Best Explanation Apologetics

Best Explanation Apologetics

What is the best way to show that the historic Christian faith and worldview are true? Christian apologists through the centuries have taken different approaches, but a powerful method gaining acceptance among Christian thinkers today is called best explanation or cumulative case apologetics.1

Most people recognize two basic forms of logical argumentation: deductive and inductive reasoning. But logicians sometimes speak of a lesser-known way of thinking called abductive reasoning. This third form of reasoning attempts to arrive at the best explanation for an event or series of facts. Unlike deduction, abduction provides something less than total certainty in its conclusion. Similar to induction, it yields only probable truth, and yet it doesn’t attempt to predict specific future, probable occurrences the way inductive reasoning does. Rather, it seeks to provide the most plausible broad, explanatory hypothesis.

Who Uses Abductive Reasoning?

Diagnosticians: moving from facts or data or events to a coherent, plausible explanation.

Detectives: evidence theory
Historians: facts explanations
Scientists: data hypothesis
Physicians: symptoms diagnosis
Mechanics: problem solution

Abductive reasoning can be helpful in efforts to determine which argument for a given event is best. For example, one may use an abductive approach to decide which explanation best settles the controversy surrounding these two provocative apologetics issues:

1. What is the best explanation for Jesus Christ’s true identity? Was He man, myth, madman, menace, mystic, Martian, or messiah?

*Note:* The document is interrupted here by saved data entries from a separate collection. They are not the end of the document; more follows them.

import Literature.MathematicalPhysics.QuantumLattice.HubbardTorusPlaquetteDressedBound
import Literature.MathematicalPhysics.QuantumLattice.HartreeFockSDWTorus
import Literature.MathematicalPhysics.QuantumLattice.HubbardTorus2DEnergyDensity
import Literature.MathematicalPhysics.QuantumLattice.FockRelabel
import HarnessLib

/-!
# The plaquette local-unitary-cluster (LUC) upper bound: antiferromagnetic Hartree–Fock state dressed by one plaquette unitary

Topic `MathematicalPhysics/QuantumLattice`, family `hubbard`; specialisation of
`HubbardTorusPlaquetteDressedBound.lean` (`PlaquetteLUC.groundEnergyAt_le_dressed`) to the
spin-density-wave Slater projection `sdwState` of `HartreeFockSDWTorus.lean` and ONE plaquette
unitary `u` repeated over all plaquettes, and the passage to the thermodynamic limit:

* `siteTranslate v` — the translation `x ↦ x + v` of the fermionic torus; translation invariance of
  the hopping matrix and of every `conjDiag f` (`W diag f Wᴴ`), invariance of the staggering matrix
  under EVEN translations (`L` even), hence `sdwProj`/`sdwState` are invariant under even
  translations (`sdwState_submatrix_translate_two_nsmul`);
* `cellSite_add`, `linkSite_add` — moving to the plaquette `c + v` is the even translation by `2v`;
  hence the window blocks of `sdwState` on the plaquette `c` and on the link `(c, e)` do not depend
  on `c` (`sdwState_cellBlock_eq`, `sdwState_linkBlock_eq`);
* `groundEnergyAt_le_luc` — **the LUC bound on the torus**: for `M ≥ 2`, real `t, U`, `Δ ≠ 0` and a
  particle-number conserving plaquette unitary `u`,
  `E_{(ℤ/2M)²}(t,U; 4M²) ≤ M² · Re F`, `F = F_cell + F_link,0 + F_link,1` the three window
  contractions at the plaquette `c = 0` (explicit polynomials in the window entries of `sdwState`
  and the entries of `u`);
* `energyDensity2D_le_luc` — **thermodynamic limit**: for `U ≥ 0`,
  `e(t,U; ρ = 1) ≤ Re F / 4 + 8|t|/M` for every `M ≥ 2` (`ThermodynamicLimit.energyDensity2D_le`,
  tiling bound `+16|t|/L` at `L = 2M`).

This is the kernel-checked form of the "plaquette-LUC" thermodynamic-limit upper bounds on the
half-filled square-lattice Hubbard energy density: what remains to be evaluated (in exact or ball
arithmetic) is the finite expression `F` — `2⁸`- and `2¹⁶`-dimensional window contractions against
`slaterRDM` of the `8`- and `16`-orbital window blocks of `sdwState`, themselves finite momentum sums
(`sdwR = W diag(E_k⁻¹) Wᴴ`). Sources: Bach–Lieb–Solovej 1994 [BachLiebSolovej1994] (variational
principle, quasi-free states); Langer–Mattis 1971 [LangerMattis1971] (the SDW state); Ruelle 1969
§3.3 [Ruelle1969] (tiling). Everything is proved; the one definition (`siteTranslate`) is an
abbreviation; no named facts.
-/

noncomputable section

namespace Literature.MathematicalPhysics.QuantumLattice

open Matrix Finset HubbardWave0 Literature.Probability.LatticeModels LangerMattis
open scoped ComplexOrder ComplexConjugate

/-! ### §1. Translations of the fermionic torus and translation-invariant one-body matrices -/

section Translate

variable {d L : ℕ} [NeZero L]

/-- The translation `x ↦ x + v` of the fermionic torus (sites compared in `(ℤ/L)^d`). [folklore] -/
abbrev siteTranslate (v : TorusSite d L) : FermionTorus d L ≃ FermionTorus d L :=
  FermionTorus.ofTorusEquiv (Equiv.addRight v)

/-- `(x + v)` in torus coordinates. [folklore] -/
@[simp] theorem toTorusSite_siteTranslate (v : TorusSite d L) (x : FermionTorus d L) :
    FermionTorus.toTorusSite (siteTranslate v x) = FermionTorus.toTorusSite x + v := by
  rw [siteTranslate, FermionTorus.ofTorusEquiv_apply, FermionTorus.toTorusSite_ofTorusSite, Equiv.coe_addRight]

/-- Two sites with translated torus coordinates. [folklore] -/
theorem eq_siteTranslate_of_toTorusSite_eq {v : TorusSite d L} {x y : FermionTorus d L}
    (h : FermionTorus.toTorusSite y = FermionTorus.toTorusSite x + v) : y = siteTranslate v x := by
  apply FermionTorus.equivTorusSite.injective
  change FermionTorus.toTorusSite y = FermionTorus.toTorusSite (siteTranslate v x)
  rw [toTorusSite_siteTranslate, h]

/-- **Nearest-neighbour adjacency is translation invariant.** [folklore] -/
theorem fermionTorusGraph_adj_siteTranslate (v : TorusSite d L) (x y : FermionTorus d L) :
    (fermionTorusGraph d L).Adj (siteTranslate v x) (siteTranslate v y) ↔ (fermionTorusGraph d L).Adj x y := by
  simp only [fermionTorusGraph_adj, torusGraph_adj_iff, toTorusSite_siteTranslate]
  refine and_congr (not_congr (add_left_inj v)) (or_congr (exists_congr fun i => ?_) (exists_congr fun i => ?_))
  · rw [add_right_comm, add_left_inj]
  · rw [add_right_comm, add_left_inj]

/-- The hopping matrix is translation invariant. [folklore] -/
theorem hopMatrix_submatrix_siteTranslate (v : TorusSite d L) (t : ℝ) :
    (hopMatrix (fermionTorusGraph d L) t).submatrix (siteTranslate v) (siteTranslate v) =
      hopMatrix (fermionTorusGraph d L) t := by
  ext x y
  simp only [submatrix_apply, hopMatrix, Matrix.of_apply, fermionTorusGraph_adj_siteTranslate]

/-- `W diag(f) Wᴴ` is translation invariant (its entries depend on `x - y` only). [folklore] -/
theorem conjDiag_submatrix_siteTranslate (v : TorusSite d L) (f : FermionTorus d L → ℂ) :
    (HartreeFock.conjDiag d L f).submatrix (siteTranslate v) (siteTranslate v) = HartreeFock.conjDiag d L f := by
  ext x y
  rw [submatrix_apply, HartreeFock.conjDiag, Matrix.mul_apply, Matrix.mul_apply]
  refine Finset.sum_congr rfl fun k _ => ?_
  rw [mul_diagonal, mul_diagonal, conjTranspose_apply, conjTranspose_apply]
  simp only [sitePlaneWave, Matrix.of_apply, toTorusSite_siteTranslate, torusChar_add_right, star_mul']
  have h1 : torusChar k.toTorusSite v * star (torusChar k.toTorusSite v) = 1 := by
    rw [Complex.star_def]; exact torusChar_mul_conj _ _
  calc torusFourierWeight d L * (torusChar k.toTorusSite x.toTorusSite * torusChar k.toTorusSite v) * f k *
        (star (torusFourierWeight d L) * (star (torusChar k.toTorusSite y.toTorusSite) * star (torusChar k.toTorusSite v)))
      = torusFourierWeight d L * torusChar k.toTorusSite x.toTorusSite * f k *
          (star (torusFourierWeight d L) * star (torusChar k.toTorusSite y.toTorusSite)) *
          (torusChar k.toTorusSite v * star (torusChar k.toTorusSite v)) := by ring
    _ = _ := by rw [h1, mul_one]

omit [NeZero L] in
/-- **Even translations preserve the staggering sign** (`L` even): if `y ≡ x + 2w` then
`(-1)^{Σ yᵢ} = (-1)^{Σ xᵢ}`. [folklore] -/
theorem torusStagger_of_toTorusSite_eq_add_two_nsmul (hL : Even L) {x y : FermionTorus d L} {w : TorusSite d L}
    (h : FermionTorus.toTorusSite y = FermionTorus.toTorusSite x + 2 • w) : torusStagger y = torusStagger x := by
  have h2 : 2 ∣ L := even_iff_two_dvd.1 hL
  have hsum : ∑ j, ((ofLex y j : ℕ) : ZMod 2) = ∑ j, ((ofLex x j : ℕ) : ZMod 2) := by
    have := congrArg (fun u : TorusSite d L => ZMod.castHom h2 (ZMod 2) (∑ j, u j)) h
    simp only [FermionTorus.toTorusSite_apply, Pi.add_apply, Pi.smul_apply, sum_add_distrib, map_add, map_sum,
      map_natCast, map_nsmul] at this
    rw [this]
    have h0 : ∀ z : ZMod 2, 2 • z = 0 := by decide
    simp [h0]
  have key : (∑ j, (ofLex y j : ℕ)) % 2 = (∑ j, (ofLex x j : ℕ)) % 2 := by
    apply (ZMod.natCast_eq_natCast_iff' _ _ 2).1
    push_cast
    exact hsum
  have hmod : ∀ (u : ℤˣ) (n : ℕ), u ^ n = u ^ (n % 2) := fun u n => Int.units_pow_eq_pow_mod_two u n
  rw [torusStagger_apply, torusStagger_apply, hmod, key, ← hmod]

/-- The staggering matrix is invariant under even translations (`L` even). [folklore] -/
theorem stagMatrix_submatrix_siteTranslate_two_nsmul (hL : Even L) (w : TorusSite d L) :
    (HartreeFock.stagMatrix d L).submatrix (siteTranslate (2 • w)) (siteTranslate (2 • w)) =
      HartreeFock.stagMatrix d L := by
  ext x y
  rw [submatrix_apply, HartreeFock.stagMatrix, diagonal_apply, diagonal_apply]
  simp only [EmbeddingLike.apply_eq_iff_eq]
  split_ifs with h
  · rw [torusStagger_of_toTorusSite_eq_add_two_nsmul hL (toTorusSite_siteTranslate (2 • w) x)]
  · rfl

/-- The SDW resolvent `R` is translation invariant. [folklore] -/
theorem sdwR_submatrix_siteTranslate (v : TorusSite d L) (t Δ : ℝ) :
    (HartreeFock.sdwR d L t Δ).submatrix (siteTranslate v) (siteTranslate v) = HartreeFock.sdwR d L t Δ :=
  conjDiag_submatrix_siteTranslate v _

/-- The SDW one-body Hamiltonian `h_s = K + sΔS` is invariant under even translations. [folklore] -/
theorem sdwH_submatrix_siteTranslate_two_nsmul (hL : Even L) (w : TorusSite d L) (t Δ s : ℝ) :
    (HartreeFock.sdwH d L t Δ s).submatrix (siteTranslate (2 • w)) (siteTranslate (2 • w)) =
      HartreeFock.sdwH d L t Δ s := by
  rw [HartreeFock.sdwH, submatrix_add, submatrix_smul, Pi.add_apply, Pi.add_apply, Pi.smul_apply,
    Pi.smul_apply, hopMatrix_submatrix_siteTranslate, stagMatrix_submatrix_siteTranslate_two_nsmul hL]

/-- **The SDW band projections are invariant under even translations.** [folklore] -/
theorem sdwProj_submatrix_siteTranslate_two_nsmul (hL : Even L) (w : TorusSite d L) (t Δ s : ℝ) :
    (HartreeFock.sdwProj d L t Δ s).submatrix (siteTranslate (2 • w)) (siteTranslate (2 • w)) =
      HartreeFock.sdwProj d L t Δ s := by
  rw [HartreeFock.sdwProj, submatrix_smul, submatrix_sub, Pi.smul_apply, Pi.smul_apply, Pi.sub_apply,
    Pi.sub_apply, submatrix_one_equiv,
    ← submatrix_mul_equiv (HartreeFock.sdwH d L t Δ s) (HartreeFock.sdwR d L t Δ) _ (siteTranslate (2 • w)) _,
    sdwH_submatrix_siteTranslate_two_nsmul hL, sdwR_submatrix_siteTranslate]

/-- **The SDW one-particle density matrix is invariant under even translations**:
`γ((x+2w,σ),(y+2w,τ)) = γ((x,σ),(y,τ))`. [folklore] -/
theorem sdwState_orb_siteTranslate_two_nsmul (hL : Even L) (w : TorusSite d L) (t Δ : ℝ)
    (x y : FermionTorus d L) (σ τ : Fin 2) :
    HartreeFock.sdwState d L t Δ (orb (siteTranslate (2 • w) x) σ) (orb (siteTranslate (2 • w) y) τ) =
      HartreeFock.sdwState d L t Δ (orb x σ) (orb y τ) := by
  rw [HartreeFock.sdwState, HartreeFock.spinBlock_orb, HartreeFock.spinBlock_orb]
  split_ifs with h
  · have := congrFun (congrFun (sdwProj_submatrix_siteTranslate_two_nsmul hL w (-t) Δ (HartreeFock.sdwSpin σ)) x) y
    rw [submatrix_apply] at this
    exact this
  · rfl

end Translate

/-! ### §2. The window blocks of the SDW state do not depend on the plaquette -/

namespace PlaquetteLUC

2. What is the best explanation for complex life on planet Earth? Was it more likely the result of divine creation or naturalistic evolution?

Criteria of Judgment

While logicians have formally set forth no hard and fast testing rules, they generally accept that the best explanatory hypothesis meets the following six criteria:

1. It offers a balance between complexity and simplicity (the simplest fully orbed explanation is best)

2. It is logically coherent

3. It corresponds to the facts (matches and makes sense of the facts)

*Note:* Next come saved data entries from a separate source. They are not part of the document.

/-- The statement of `stub_ordinaryLiftingPlain`, as a named `Prop` (literally its type). [folklore] -/
def stub_ordinaryLiftingPlain : Prop :=
  type_of% @Summit.Langlands.Langlands.Cruxes.SingularWeightLifting.Birth.stub_ordinaryLiftingPlain

end _Goal

/-! ## 4. The composition (kernel-checked, no `sorry`): TRANSPORT → BIG IMAGE → ENGINE → crux by name -/

/-- **The crux from the three stubs.**  Given the crux data `(F, p, ι, ρ, F')` with the Galois-side
hypotheses over `F`, `p` split completely in `F'`, `ρ̄|Γ_{F'(ζ_p)}` absolutely irreducible and a
seed over `F'`: STUB 1 transports the hypotheses to `ρ|F'` over `F'`; STUB 2 (with `n = 6`,
`2·(6+1) = 14 ≤ p` from `13 < p`) upgrades the absolutely irreducible reduction of `ρ|Γ_{F'(ζ_p)}` to
an adequate one; STUB 3 (the engine over the single field `F'`) returns the cuspidal `π'` of Hodge
type `(3; 0,1,1,2,2,3)` matching `ρ|F'`.  Hypotheses are, by name, the statements of the three stubs;
the conclusion is the route decl `SingularWeightLifting`. [folklore] -/
theorem SingularWeightLifting_of (h₁ : _Goal.stub_restrictHypotheses)
    (h₂ : _Goal.stub_adequateImage) (h₃ : _Goal.stub_ordinaryLiftingPlain) :
    SingularWeightLifting := by
  -- read the three named statements
  have hTransport : ∀ (F : Type) [Field F] [NumberField F] [IsTotallyReal F] (p : ℕ) [Fact p.Prime]
      (ρ : FramedGaloisRep F (PadicAlgCl p) 6) (F' : Type) [Field F'] [NumberField F']
      [IsTotallyReal F'] [Algebra F F'], CoreHyp F p ρ → SplitsCompletelyAt F' p →
        FramedRep.HasAbsolutelyIrreducibleReduction
          ((ρ.restrictField F').restrictField (CyclotomicField p F')) →
        CoreHyp F' p (ρ.restrictField F') := h₁
  have hImage : ∀ (L : Type) [Field L] (p : ℕ) [Fact p.Prime] (n : ℕ), 2 * (n + 1) ≤ p →
      ∀ ρ : FramedGaloisRep L (PadicAlgCl p) n,
        FramedRep.HasAbsolutelyIrreducibleReduction ρ → HasAdequateReduction ρ := h₂
  have hEngine : ∀ (K : Type) [Field K] [NumberField K] [IsTotallyReal K] (p : ℕ) [Fact p.Prime]
      (ι : PadicAlgCl p ≃+* ℂ) (ρ : FramedGaloisRep K (PadicAlgCl p) 6),
      CoreHyp K p ρ → SplitsCompletelyAt K p →
        HasAdequateReduction (ρ.restrictField (CyclotomicField p K)) →
          (∃ ρ₀ : FramedGaloisRep K (PadicAlgCl p) 6, IsSeed K p ι ρ ρ₀) →
            IsWeaklyAutomorphicOfHodgeType K p ι ρ := h₃
  -- the crux, clause by clause
  rw [crux_iff]
  intro F _ _ _ p _ ι ρ F' _ _ _ _ hcore hsplit' hres' hseed
  -- STUB 1: transport the Galois-side hypotheses from `F` to `F'`
  have hcore' : CoreHyp F' p (ρ.restrictField F') := hTransport F p ρ F' hcore hsplit' hres'
  -- STUB 2: `p > 13 = 2·6 + 1`, so the absolutely irreducible reduction of `ρ|Γ_{F'(ζ_p)}` is adequate
  have hp : 2 * (6 + 1) ≤ p := by
    have h13 : 13 < p := hcore.1
    omega
  have hadq : HasAdequateReduction ((ρ.restrictField F').restrictField (CyclotomicField p F')) :=
    hImage (CyclotomicField p F') p 6 hp _ hres'
  -- STUB 3: the lifting engine over the single field `F'`
  exact hEngine F' p ι (ρ.restrictField F') hcore' hsplit' hadq hseed

/-- By-name sanity check (an `example`, so it is not a declaration of the file): the three stubs feed
the composition as they stand. -/
example : SingularWeightLifting :=
  SingularWeightLifting_of stub_restrictHypotheses stub_adequateImage stub_ordinaryLiftingPlain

4. It avoids unwarranted presumptions and ad hoc explanations

5. It can be tested

6. It successfully adjusts for possible counterevidence The hypothesis that scores highest on these criteria can be said to possess genuine explanatory power and scope.

A Cumulative Case for God

Just as a lawyer presents a brief in court or a physician arrives at a diagnosis by considering multiple symptoms and tests, a cumulative case consisting of multiple lines of converging evidence can be marshaled for the Christian worldview.

Consider Christian philosopher Richard Swinburne’s assessment of this approach:

Scientists, historians, and detectives observe data and proceed thence to some theory about what best explains the occurrence of these data…. We find that the view that there is a God explains everything we observe, not just some narrow range of data…. The very same criteria which scientists use to reach their own theories lead us to move beyond those theories to a creator God who sustains everything in existence.2

Historic Christianity’s Explanatory Scope

Christianity’s ability to account for and justify the many diverse and undeniable realities of life ranks as one of the strongest evidences that God exists and that the truth-claims of the historic Christian worldview are correct.

Christian theism best accounts for:

The Universe: its source and singular beginning, order, regularity, and fine-tuning Abstract Entities: the existence and validity of mathematics,
the laws of logic, and scientific models (which include their correspondence to the time-space universe as conceived in the mind of human beings)

Ethics: the existence of universal, objective, and prescriptive moral values

Human Beings: their existence, consciousness, rationality, free agency, enigmatic nature, moral and aesthetic impulse, and their need for meaning and purpose in life

Religious Phenomena: humankind’s spiritual nature and religious experience, the miraculous events of Christianity, and the unique character, claims, and credentials of Jesus Christ

This data (summarized above and expanded in 7 Truths That Changed the World) represents a cumulative case of compelling evidence for the God of the Bible; that is, while each of the individual points carries a certain logical or evidential force of its own, it is also true that the data taken collectively offers an even more formidable case in favor of the existence of the God of the Bible.

Other worldviews, both secular and religious, struggle to explain life’s critical realities. By logical inference the God of Christian theism best accounts for and explains the meaningful array of realities encountered in the
world and in life.

So how would the world look if the Christian worldview were indeed true? Based on the evidence, much the way it does look right now.

Endnotes
  1. Christian thinkers such as C.S. Lewis, Basil Mitchell, Richard Swinburne, and C. Stephen Evans have held this view. Paul D. Feinberg explains and defends a cumulative case approach in Five Views on Apologetics, Steven B. Cowan ed. (Grand Rapids: Zondervan, 2000).
  2. Richard Swinburne, Is There A God? (New York: Oxford University Press, 1997), 2.